Scope of Count Limiting
Connection Count
When a new connection is established, two things are checked: whether the node's current total connection count exceeds the cluster-configured max_connections_per_node, and whether that tenant's connection count exceeds its own quota. If either is exceeded, the CONNECT request is rejected.
Session Count
Sessions and connections are two independent concepts. A persistent session (Clean Start = 0) is retained after the connection is closed, so session count and connection count are not necessarily equal. Both dimensions must be checked separately.
Topic Count
Topics are global resources. When a new topic is created, the node total and the tenant quota are both checked.
QoS In-Flight Window
This limit is unrelated to multi-tenancy — it applies to individual connections.
An MQTT client can declare via the Receive Maximum attribute at connect time how many QoS 1/QoS 2 in-flight messages (sent but not yet acknowledged) it can handle simultaneously.
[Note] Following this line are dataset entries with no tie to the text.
import Summits.QuantumFields.YangMills.Theses.FradkinShenkerFlow
import Summits.QuantumFields.YangMills.Theorems.FradkinShenkerFlowSusceptibilityToPoincareOrbitEfronStein
import Literature.MathematicalPhysics.QuantumFieldTheory.LatticeGaugeProofs

/-!
# `ElitzurLinkCovariance` — the link coordinates of the Wilson measure are uncorrelated

Route `FradkinShenkerFlow` of `YangMills`, support item `stmt-QuantumFields-9445`
(`Summit.QuantumFields.YangMills.Theses.FradkinShenkerFlow.ElitzurLinkCovariance`, the `s = 0` end
of the localisation window). For every compact group `G` with a lattice representation `r`
(`ρ = r.ρ : G →* M_N(ℂ)`, continuous, unitary), every real `β`, every torus `(ℤ/(2S+1))⁴` with
`S ≥ 1` and every family of matrices `h_ℓ ∈ M_N(ℂ)` indexed by the links,

  `Var_μ (Σ_ℓ Re tr(h_ℓ ρ(U_ℓ))) ≤ N Σ_ℓ ‖h_ℓ‖_F²`,  `μ = wilsonMeasure r.ρ β`:

the covariance operator of the link coordinates is bounded by `N`, uniformly in `S` and `β`.

## Proof (Elitzur-type gauge averaging)

* **Decorrelation of distinct links.** For `ℓ ≠ ℓ'` on a torus of odd side `2S+1 ≥ 3` some endpoint
  `v` of `ℓ` is not an endpoint of `ℓ'`, and `ℓ` is not a loop (`free_endpoint`: equal endpoint
  sets would force `eᵢ = 0`, `eᵢ = eⱼ` with `i ≠ j`, or `eᵢ + eⱼ = 0`, impossible as `1 ≠ 0` and
  `2 ≠ 0` in `ℤ/(2S+1)`). The gauge rotation by `k ∈ G` at the single site `v` fixes `U_{ℓ'}` and
  maps `U_ℓ ↦ k U_ℓ` (tail) or `U_ℓ ↦ U_ℓ k⁻¹` (head); by right invariance of the Haar probability
  measure (compact groups are unimodular) the Haar average of `k ↦ Re tr(h ρ(k U_ℓ))`, resp.
  `Re tr(h ρ(U_ℓ k⁻¹))`, is a constant `c` independent of `U`. Gauge invariance of `μ`
  (`wilsonMeasure_map_gaugeTransform_holds`, through
  `SusceptibilityToPoincare.integral_comp_gaugeTransform_wilsonMeasure`) and Fubini then give
  `E[X_ℓ Y] = c E[Y]` for every bounded measurable `Y` invariant under the rotations at `v`
  (`integral_mul_eq_const_mul_integral`), in particular `E[X_ℓ] = c` and
  `Cov(X_ℓ, X_{ℓ'}) = 0` (`covariance_eq_zero_of_orbit_const`). This works for every (possibly
  reducible) `ρ`.
* **Diagonal terms.** `Var X_ℓ ≤ E[X_ℓ²] ≤ N ‖h_ℓ‖_F²`, since `(Re tr(h M))² ≤ ‖h‖_F² ‖M‖_F²`
  (Cauchy–Schwarz) and `‖M‖_F² = N` for unitary `M` (`trace_mul_re_sq_le`).
* `Var(Σ X_ℓ) = Σ_ℓ Σ_ℓ' Cov(X_ℓ, X_ℓ')` (Mathlib `variance_fun_sum`) finishes the proof.

Second countability of `G` (needed for the joint measurability of the gauge action in the Fubini
step) comes from the faithful representation `r`, as in the sibling files of this route.

Sources: S. Elitzur, Phys. Rev. D 12 (1975) 3978 (local gauge-variant observables average out);
K. Wilson, Phys. Rev. D 10 (1974) 2445 §III.B (gauge invariance of the lattice measure);
E. Seiler, LNP 159 (1982) §1.
-/

noncomputable section

open MeasureTheory ProbabilityTheory
open Literature.MathematicalPhysics.QuantumFieldTheory

namespace Summit.QuantumFields.YangMills.Theorems

namespace ElitzurLinkCovariance

/-! ### Linear algebra: `(Re tr(h M))² ≤ N ‖h‖_F²` for unitary `M` -/

section LinAlg

variable {N : ℕ}

/-- Columns of a unitary matrix have unit norm: `Σ_k ‖V_{k i}‖² = 1`. [folklore] -/
theorem sum_norm_sq_col_eq_one {V : Matrix (Fin N) (Fin N) ℂ}
    (hV : V ∈ Matrix.unitaryGroup (Fin N) ℂ) (i : Fin N) : ∑ k, ‖V k i‖ ^ 2 = 1 := by
  have h := congrArg (fun M : Matrix (Fin N) (Fin N) ℂ => M i i) (Unitary.star_mul_self_of_mem hV)
  simp only [Matrix.mul_apply, Matrix.one_apply_eq] at h
  have hk : ∀ k, (star V) i k * V k i = ((‖V k i‖ ^ 2 : ℝ) : ℂ) := by
    intro k
    rw [Matrix.star_eq_conjTranspose, Matrix.conjTranspose_apply, Complex.star_def, mul_comm,
      Complex.mul_conj, Complex.normSq_eq_norm_sq]
  simp only [hk] at h
  rw [← Complex.ofReal_sum] at h
  exact_mod_cast h

/-- **Cauchy–Schwarz for the link coordinate**: `(Re tr(h M))² ≤ N · Σ_{i,j} ‖h_{ij}‖²` for every
`h ∈ M_N(ℂ)` and every unitary `M` (`|tr(h M)| ≤ ‖h‖_F ‖M‖_F` and `‖M‖_F² = tr(M⋆M) = N`).
[folklore] -/
theorem trace_mul_re_sq_le (h : Matrix (Fin N) (Fin N) ℂ) {M : Matrix (Fin N) (Fin N) ℂ}
    (hM : M ∈ Matrix.unitaryGroup (Fin N) ℂ) :
    ((h * M).trace.re) ^ 2 ≤ (N : ℝ) * ∑ i, ∑ j, ‖h i j‖ ^ 2 := by
  have h1 : |(h * M).trace.re| ≤ ∑ i, ∑ j, ‖h i j‖ * ‖M j i‖ := by
    calc |(h * M).trace.re| ≤ ‖(h * M).trace‖ := Complex.abs_re_le_norm _
      _ = ‖∑ i, ∑ j, h i j * M j i‖ := by
          simp only [Matrix.trace, Matrix.diag_apply, Matrix.mul_apply]
      _ ≤ ∑ i, ‖∑ j, h i j * M j i‖ := norm_sum_le _ _
      _ ≤ ∑ i, ∑ j, ‖h i j‖ * ‖M j i‖ := Finset.sum_le_sum fun i _ =>
          (norm_sum_le _ _).trans (le_of_eq (Finset.sum_congr rfl fun j _ => norm_mul _ _))
  have h2 : (∑ i, ∑ j, ‖h i j‖ * ‖M j i‖) ^ 2 ≤
      (∑ i, ∑ j, ‖h i j‖ ^ 2) * ∑ i, ∑ j, ‖M j i‖ ^ 2 := by
    have := Finset.sum_mul_sq_le_sq_mul_sq (Finset.univ : Finset (Fin N × Fin N))
      (fun p => ‖h p.1 p.2‖) (fun p => ‖M p.2 p.1‖)
    simpa only [Fintype.sum_prod_type] using this
  have h3 : ∑ i, ∑ j, ‖M j i‖ ^ 2 = (N : ℝ) := by
    simp only [sum_norm_sq_col_eq_one hM, Finset.sum_const, Finset.card_univ, Fintype.card_fin,
      nsmul_eq_mul, mul_one]
  calc ((h * M).trace.re) ^ 2 = |(h * M).trace.re| ^ 2 := (sq_abs _).symm
    _ ≤ (∑ i, ∑ j, ‖h i j‖ * ‖M j i‖) ^ 2 := pow_le_pow_left₀ (abs_nonneg _) h1 2
    _ ≤ (∑ i, ∑ j, ‖h i j‖ ^ 2) * (N : ℝ) := h3 ▸ h2
    _ = (N : ℝ) * ∑ i, ∑ j, ‖h i j‖ ^ 2 := mul_comm _ _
When the Broker pushes to that client and the number of in-flight messages reaches this limit, the Broker must stop and wait for existing messages to be acknowledged before continuing.
This mechanism protects the client from the Broker pushing too fast and overflowing the client's buffer.
Order of Rate Limiting Checks in Request Processing
PUBLISH messages:
Client → PUBLISH
│
├─ Is the topic count limit exceeded?
├─ Is the QoS in-flight window full?
├─ Is the publish rate limit exceeded? (wait for token)
│
▼
Message processing (storage, routing, pushing to subscribers)CONNECT requests:
Client → CONNECT
│
├─ Is the connection rate limit exceeded? (wait for token)
├─ Is the total connection count limit exceeded?
├─ Is the total session count limit exceeded?
│
▼
Establish connection, load sessionConfiguration
Cluster Layer (broker.toml)
[mqtt_limit.cluster]
# Maximum connections per node
max_connections_per_node = 10000000
# Maximum new connections per second
max_connection_rate = 100000
# Maximum topics per node
max_topics = 5000000
# Maximum sessions per node
max_sessions = 50000000
# Maximum published messages per second
max_publish_rate = 10000These are node-level upper bounds, shared by all tenants.
Tenant Layer (Admin API)
| Field | Description |
|---|---|
max_connections_per_node | Maximum connections per node for this tenant |
max_create_connection_rate_per_second | Maximum new connections per second for this tenant |
max_topics | Maximum topics for this tenant |
max_sessions | Maximum sessions for this tenant |
max_publish_rate | Maximum published messages per second for this tenant |
Tenant quotas are typically set lower than cluster quotas. The cluster quota is the hard upper bound; tenant quotas are subdivisions within that upper bound. The two are meant to be used together.